Exercise objective :: For the data below, give again exactly the lines from the one containing "have hq : M / 4" through the one containing "have h3 : (735", both ends included, and no others.

Dataset entries
****************

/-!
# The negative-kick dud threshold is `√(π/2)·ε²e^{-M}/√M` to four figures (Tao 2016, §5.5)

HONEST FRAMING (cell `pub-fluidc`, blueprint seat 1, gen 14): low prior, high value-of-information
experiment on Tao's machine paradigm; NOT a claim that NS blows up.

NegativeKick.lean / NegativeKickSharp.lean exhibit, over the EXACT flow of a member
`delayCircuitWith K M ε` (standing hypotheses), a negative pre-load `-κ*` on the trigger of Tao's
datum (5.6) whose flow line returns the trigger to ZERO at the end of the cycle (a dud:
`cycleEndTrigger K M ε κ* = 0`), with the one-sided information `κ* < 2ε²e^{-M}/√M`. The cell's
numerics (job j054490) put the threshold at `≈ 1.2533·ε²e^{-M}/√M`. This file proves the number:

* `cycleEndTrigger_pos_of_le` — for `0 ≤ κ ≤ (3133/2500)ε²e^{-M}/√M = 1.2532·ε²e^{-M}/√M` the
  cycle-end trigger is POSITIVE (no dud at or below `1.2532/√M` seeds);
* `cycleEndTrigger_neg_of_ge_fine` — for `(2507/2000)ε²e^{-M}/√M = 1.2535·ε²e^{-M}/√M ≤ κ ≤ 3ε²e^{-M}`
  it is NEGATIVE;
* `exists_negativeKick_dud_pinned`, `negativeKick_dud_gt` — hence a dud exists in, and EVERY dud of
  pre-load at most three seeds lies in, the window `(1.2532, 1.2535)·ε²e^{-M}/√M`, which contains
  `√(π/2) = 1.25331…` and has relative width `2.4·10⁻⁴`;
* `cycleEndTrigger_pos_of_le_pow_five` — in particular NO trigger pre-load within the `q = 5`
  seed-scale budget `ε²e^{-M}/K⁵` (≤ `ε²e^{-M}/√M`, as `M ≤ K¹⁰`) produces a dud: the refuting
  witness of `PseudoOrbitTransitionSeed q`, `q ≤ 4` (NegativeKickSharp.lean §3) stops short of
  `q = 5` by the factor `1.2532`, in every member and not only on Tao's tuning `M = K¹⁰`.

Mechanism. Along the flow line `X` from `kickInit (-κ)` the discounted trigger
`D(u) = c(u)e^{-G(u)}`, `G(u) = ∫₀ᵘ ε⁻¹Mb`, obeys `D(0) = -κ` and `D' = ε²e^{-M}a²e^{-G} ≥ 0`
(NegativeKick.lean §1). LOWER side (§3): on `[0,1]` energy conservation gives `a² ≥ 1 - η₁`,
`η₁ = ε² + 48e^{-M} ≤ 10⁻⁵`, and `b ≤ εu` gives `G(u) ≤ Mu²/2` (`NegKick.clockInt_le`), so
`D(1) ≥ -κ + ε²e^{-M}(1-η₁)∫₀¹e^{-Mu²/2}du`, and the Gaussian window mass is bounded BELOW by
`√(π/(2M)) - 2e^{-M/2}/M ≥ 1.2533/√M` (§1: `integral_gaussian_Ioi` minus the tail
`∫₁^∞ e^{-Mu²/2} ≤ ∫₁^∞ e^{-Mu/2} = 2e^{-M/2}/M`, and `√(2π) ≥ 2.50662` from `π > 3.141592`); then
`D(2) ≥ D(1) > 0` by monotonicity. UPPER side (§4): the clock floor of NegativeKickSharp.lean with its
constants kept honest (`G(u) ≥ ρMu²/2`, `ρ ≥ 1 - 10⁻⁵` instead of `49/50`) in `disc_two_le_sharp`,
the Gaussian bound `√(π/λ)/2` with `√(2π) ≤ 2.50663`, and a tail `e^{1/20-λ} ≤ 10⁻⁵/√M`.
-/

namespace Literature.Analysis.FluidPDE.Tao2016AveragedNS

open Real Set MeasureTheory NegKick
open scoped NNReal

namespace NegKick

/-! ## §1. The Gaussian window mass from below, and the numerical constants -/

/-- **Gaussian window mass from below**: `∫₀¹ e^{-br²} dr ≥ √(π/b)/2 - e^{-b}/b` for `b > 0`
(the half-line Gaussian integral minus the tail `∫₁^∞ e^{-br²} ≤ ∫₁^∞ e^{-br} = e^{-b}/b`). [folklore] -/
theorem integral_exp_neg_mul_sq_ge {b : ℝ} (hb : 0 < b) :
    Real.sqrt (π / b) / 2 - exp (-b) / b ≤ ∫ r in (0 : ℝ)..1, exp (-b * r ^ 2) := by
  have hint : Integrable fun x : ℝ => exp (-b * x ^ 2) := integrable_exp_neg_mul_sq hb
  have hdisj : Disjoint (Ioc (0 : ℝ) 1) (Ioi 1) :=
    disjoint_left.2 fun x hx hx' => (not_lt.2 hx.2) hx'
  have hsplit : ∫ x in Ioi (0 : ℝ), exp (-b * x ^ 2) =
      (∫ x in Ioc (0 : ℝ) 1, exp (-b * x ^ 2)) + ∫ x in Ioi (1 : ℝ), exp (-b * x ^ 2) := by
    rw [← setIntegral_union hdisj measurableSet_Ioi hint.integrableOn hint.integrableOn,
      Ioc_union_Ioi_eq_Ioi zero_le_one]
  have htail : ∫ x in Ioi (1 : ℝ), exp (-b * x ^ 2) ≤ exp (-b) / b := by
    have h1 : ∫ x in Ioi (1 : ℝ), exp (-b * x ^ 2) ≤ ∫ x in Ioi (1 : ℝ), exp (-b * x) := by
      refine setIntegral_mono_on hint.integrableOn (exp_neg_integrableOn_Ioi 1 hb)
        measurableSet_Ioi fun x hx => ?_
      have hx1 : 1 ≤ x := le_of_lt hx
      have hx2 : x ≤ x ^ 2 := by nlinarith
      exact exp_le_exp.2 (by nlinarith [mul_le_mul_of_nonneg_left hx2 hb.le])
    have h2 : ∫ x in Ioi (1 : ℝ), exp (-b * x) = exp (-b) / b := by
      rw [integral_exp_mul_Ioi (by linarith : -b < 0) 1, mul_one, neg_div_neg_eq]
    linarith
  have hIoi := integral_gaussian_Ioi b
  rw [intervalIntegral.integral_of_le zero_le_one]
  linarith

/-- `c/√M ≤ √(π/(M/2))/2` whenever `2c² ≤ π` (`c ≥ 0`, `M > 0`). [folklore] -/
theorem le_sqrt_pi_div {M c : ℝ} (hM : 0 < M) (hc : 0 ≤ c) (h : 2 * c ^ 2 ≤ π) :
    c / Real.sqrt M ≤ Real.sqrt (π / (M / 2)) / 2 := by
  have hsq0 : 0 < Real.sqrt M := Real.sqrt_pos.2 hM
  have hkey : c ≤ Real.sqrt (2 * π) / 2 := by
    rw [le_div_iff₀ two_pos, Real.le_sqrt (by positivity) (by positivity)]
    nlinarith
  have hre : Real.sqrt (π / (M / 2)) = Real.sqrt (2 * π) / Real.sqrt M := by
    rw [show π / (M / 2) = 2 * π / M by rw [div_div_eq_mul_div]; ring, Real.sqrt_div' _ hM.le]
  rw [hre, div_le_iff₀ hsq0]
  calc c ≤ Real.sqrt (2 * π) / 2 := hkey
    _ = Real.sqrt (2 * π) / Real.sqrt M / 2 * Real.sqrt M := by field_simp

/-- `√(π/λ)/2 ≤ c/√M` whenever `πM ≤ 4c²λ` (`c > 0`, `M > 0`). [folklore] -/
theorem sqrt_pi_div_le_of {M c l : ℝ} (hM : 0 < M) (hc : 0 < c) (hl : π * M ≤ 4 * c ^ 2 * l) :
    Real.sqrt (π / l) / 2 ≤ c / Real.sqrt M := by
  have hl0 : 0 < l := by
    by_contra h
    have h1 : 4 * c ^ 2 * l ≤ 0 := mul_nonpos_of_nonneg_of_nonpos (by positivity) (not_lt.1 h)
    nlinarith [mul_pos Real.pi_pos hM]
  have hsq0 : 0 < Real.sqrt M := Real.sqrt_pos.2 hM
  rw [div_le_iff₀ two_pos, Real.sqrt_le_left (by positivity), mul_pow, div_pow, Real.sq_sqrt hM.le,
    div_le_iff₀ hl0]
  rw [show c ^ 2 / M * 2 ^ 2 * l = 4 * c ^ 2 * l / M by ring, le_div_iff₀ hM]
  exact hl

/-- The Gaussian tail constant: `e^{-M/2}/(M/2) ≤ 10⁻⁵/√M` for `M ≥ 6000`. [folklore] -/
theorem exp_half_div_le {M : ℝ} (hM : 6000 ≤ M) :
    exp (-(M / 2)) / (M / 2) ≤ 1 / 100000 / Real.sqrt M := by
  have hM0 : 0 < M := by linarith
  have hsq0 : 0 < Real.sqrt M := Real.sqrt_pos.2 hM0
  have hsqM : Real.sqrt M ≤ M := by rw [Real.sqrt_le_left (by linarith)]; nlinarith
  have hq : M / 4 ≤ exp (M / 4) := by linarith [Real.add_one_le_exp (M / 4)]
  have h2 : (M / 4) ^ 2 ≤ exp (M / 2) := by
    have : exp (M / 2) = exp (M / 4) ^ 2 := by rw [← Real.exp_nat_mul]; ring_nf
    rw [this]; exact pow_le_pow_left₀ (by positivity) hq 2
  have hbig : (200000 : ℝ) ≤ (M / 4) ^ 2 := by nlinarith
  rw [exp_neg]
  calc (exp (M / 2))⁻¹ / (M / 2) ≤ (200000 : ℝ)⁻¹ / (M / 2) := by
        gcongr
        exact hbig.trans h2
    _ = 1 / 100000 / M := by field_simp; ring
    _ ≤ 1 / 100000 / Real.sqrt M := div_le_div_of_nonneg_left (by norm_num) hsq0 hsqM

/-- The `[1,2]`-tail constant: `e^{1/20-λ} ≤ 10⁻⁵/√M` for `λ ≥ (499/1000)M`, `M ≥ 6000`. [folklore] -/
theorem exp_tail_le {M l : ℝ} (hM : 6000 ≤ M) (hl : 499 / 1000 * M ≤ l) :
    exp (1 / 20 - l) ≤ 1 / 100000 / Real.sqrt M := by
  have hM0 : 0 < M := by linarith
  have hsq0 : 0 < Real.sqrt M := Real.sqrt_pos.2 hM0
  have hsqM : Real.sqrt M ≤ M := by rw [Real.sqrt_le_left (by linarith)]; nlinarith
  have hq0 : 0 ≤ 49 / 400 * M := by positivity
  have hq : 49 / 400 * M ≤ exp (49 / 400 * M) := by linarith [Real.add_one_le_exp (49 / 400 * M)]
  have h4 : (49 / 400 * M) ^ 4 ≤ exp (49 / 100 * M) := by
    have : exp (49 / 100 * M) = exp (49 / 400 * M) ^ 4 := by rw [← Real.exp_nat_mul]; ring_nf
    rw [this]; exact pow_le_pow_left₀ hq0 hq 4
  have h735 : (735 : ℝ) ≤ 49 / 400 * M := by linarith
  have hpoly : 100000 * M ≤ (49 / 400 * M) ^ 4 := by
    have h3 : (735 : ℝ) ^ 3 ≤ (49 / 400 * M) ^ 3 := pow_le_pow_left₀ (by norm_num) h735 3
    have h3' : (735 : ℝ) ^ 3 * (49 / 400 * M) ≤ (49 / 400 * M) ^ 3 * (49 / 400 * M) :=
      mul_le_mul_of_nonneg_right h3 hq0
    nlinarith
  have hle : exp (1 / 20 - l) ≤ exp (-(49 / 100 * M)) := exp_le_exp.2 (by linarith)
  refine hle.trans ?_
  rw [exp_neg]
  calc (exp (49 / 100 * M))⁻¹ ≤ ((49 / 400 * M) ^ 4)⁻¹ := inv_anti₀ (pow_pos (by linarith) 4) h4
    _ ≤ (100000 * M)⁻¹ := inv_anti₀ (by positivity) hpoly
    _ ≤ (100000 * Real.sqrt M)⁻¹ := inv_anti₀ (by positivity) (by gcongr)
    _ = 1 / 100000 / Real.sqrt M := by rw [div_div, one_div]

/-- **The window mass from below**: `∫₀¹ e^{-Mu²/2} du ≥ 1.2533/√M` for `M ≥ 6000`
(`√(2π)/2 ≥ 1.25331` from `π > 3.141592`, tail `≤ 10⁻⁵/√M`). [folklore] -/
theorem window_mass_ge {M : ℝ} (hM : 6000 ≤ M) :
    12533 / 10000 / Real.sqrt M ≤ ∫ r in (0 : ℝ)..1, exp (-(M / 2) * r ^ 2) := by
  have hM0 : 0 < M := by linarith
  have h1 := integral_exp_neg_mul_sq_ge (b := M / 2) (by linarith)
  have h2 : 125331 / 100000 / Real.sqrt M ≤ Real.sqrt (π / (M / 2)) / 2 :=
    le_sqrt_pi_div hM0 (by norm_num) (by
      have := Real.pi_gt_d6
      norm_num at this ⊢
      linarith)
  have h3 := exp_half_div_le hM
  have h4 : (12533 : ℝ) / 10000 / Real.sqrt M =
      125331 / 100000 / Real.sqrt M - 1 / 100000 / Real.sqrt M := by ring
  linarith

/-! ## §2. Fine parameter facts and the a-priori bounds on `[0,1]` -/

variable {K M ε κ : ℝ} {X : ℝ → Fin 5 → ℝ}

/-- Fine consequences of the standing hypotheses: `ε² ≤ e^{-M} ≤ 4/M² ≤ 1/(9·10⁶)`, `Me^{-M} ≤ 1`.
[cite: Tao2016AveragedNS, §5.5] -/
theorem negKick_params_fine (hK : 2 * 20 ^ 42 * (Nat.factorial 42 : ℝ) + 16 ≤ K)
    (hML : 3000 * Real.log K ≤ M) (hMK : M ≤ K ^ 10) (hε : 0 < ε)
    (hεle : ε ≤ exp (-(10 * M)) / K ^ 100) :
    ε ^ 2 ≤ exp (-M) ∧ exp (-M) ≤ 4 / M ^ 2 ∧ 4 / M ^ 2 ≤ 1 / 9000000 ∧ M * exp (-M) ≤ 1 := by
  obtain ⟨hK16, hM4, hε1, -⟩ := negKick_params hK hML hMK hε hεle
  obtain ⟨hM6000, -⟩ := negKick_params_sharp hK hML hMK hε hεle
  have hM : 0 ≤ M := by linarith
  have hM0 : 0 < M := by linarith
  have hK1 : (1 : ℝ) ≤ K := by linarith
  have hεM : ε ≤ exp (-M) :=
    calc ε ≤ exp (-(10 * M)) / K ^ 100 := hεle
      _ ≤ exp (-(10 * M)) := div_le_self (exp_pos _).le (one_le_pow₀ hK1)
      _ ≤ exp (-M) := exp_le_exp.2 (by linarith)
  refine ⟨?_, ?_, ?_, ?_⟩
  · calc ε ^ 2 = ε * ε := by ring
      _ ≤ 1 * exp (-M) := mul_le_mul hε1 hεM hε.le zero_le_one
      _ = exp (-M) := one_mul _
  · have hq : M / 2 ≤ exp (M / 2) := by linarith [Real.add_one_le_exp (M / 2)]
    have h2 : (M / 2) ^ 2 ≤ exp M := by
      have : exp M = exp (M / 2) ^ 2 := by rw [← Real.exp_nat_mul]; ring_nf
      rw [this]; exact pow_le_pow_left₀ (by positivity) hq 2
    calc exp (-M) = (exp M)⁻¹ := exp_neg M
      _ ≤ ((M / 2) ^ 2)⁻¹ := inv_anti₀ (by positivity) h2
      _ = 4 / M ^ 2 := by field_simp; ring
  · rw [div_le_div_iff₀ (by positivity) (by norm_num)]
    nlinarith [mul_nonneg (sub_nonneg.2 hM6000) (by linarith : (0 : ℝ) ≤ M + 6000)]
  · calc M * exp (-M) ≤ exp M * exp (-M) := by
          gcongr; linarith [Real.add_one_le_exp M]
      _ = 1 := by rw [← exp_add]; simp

****************

Reply ::
  have hq : M / 4 ≤ exp (M / 4) := by linarith [Real.add_one_le_exp (M / 4)]
  have h2 : (M / 4) ^ 2 ≤ exp (M / 2) := by
    have : exp (M / 2) = exp (M / 4) ^ 2 := by rw [← Real.exp_nat_mul]; ring_nf
    rw [this]; exact pow_le_pow_left₀ (by positivity) hq 2
  have hbig : (200000 : ℝ) ≤ (M / 4) ^ 2 := by nlinarith
  rw [exp_neg]
  calc (exp (M / 2))⁻¹ / (M / 2) ≤ (200000 : ℝ)⁻¹ / (M / 2) := by
        gcongr
        exact hbig.trans h2
    _ = 1 / 100000 / M := by field_simp; ring
    _ ≤ 1 / 100000 / Real.sqrt M := div_le_div_of_nonneg_left (by norm_num) hsq0 hsqM

/-- The `[1,2]`-tail constant: `e^{1/20-λ} ≤ 10⁻⁵/√M` for `λ ≥ (499/1000)M`, `M ≥ 6000`. [folklore] -/
theorem exp_tail_le {M l : ℝ} (hM : 6000 ≤ M) (hl : 499 / 1000 * M ≤ l) :
    exp (1 / 20 - l) ≤ 1 / 100000 / Real.sqrt M := by
  have hM0 : 0 < M := by linarith
  have hsq0 : 0 < Real.sqrt M := Real.sqrt_pos.2 hM0
  have hsqM : Real.sqrt M ≤ M := by rw [Real.sqrt_le_left (by linarith)]; nlinarith
  have hq0 : 0 ≤ 49 / 400 * M := by positivity
  have hq : 49 / 400 * M ≤ exp (49 / 400 * M) := by linarith [Real.add_one_le_exp (49 / 400 * M)]
  have h4 : (49 / 400 * M) ^ 4 ≤ exp (49 / 100 * M) := by
    have : exp (49 / 100 * M) = exp (49 / 400 * M) ^ 4 := by rw [← Real.exp_nat_mul]; ring_nf
    rw [this]; exact pow_le_pow_left₀ hq0 hq 4
  have h735 : (735 : ℝ) ≤ 49 / 400 * M := by linarith
  have hpoly : 100000 * M ≤ (49 / 400 * M) ^ 4 := by
    have h3 : (735 : ℝ) ^ 3 ≤ (49 / 400 * M) ^ 3 := pow_le_pow_left₀ (by norm_num) h735 3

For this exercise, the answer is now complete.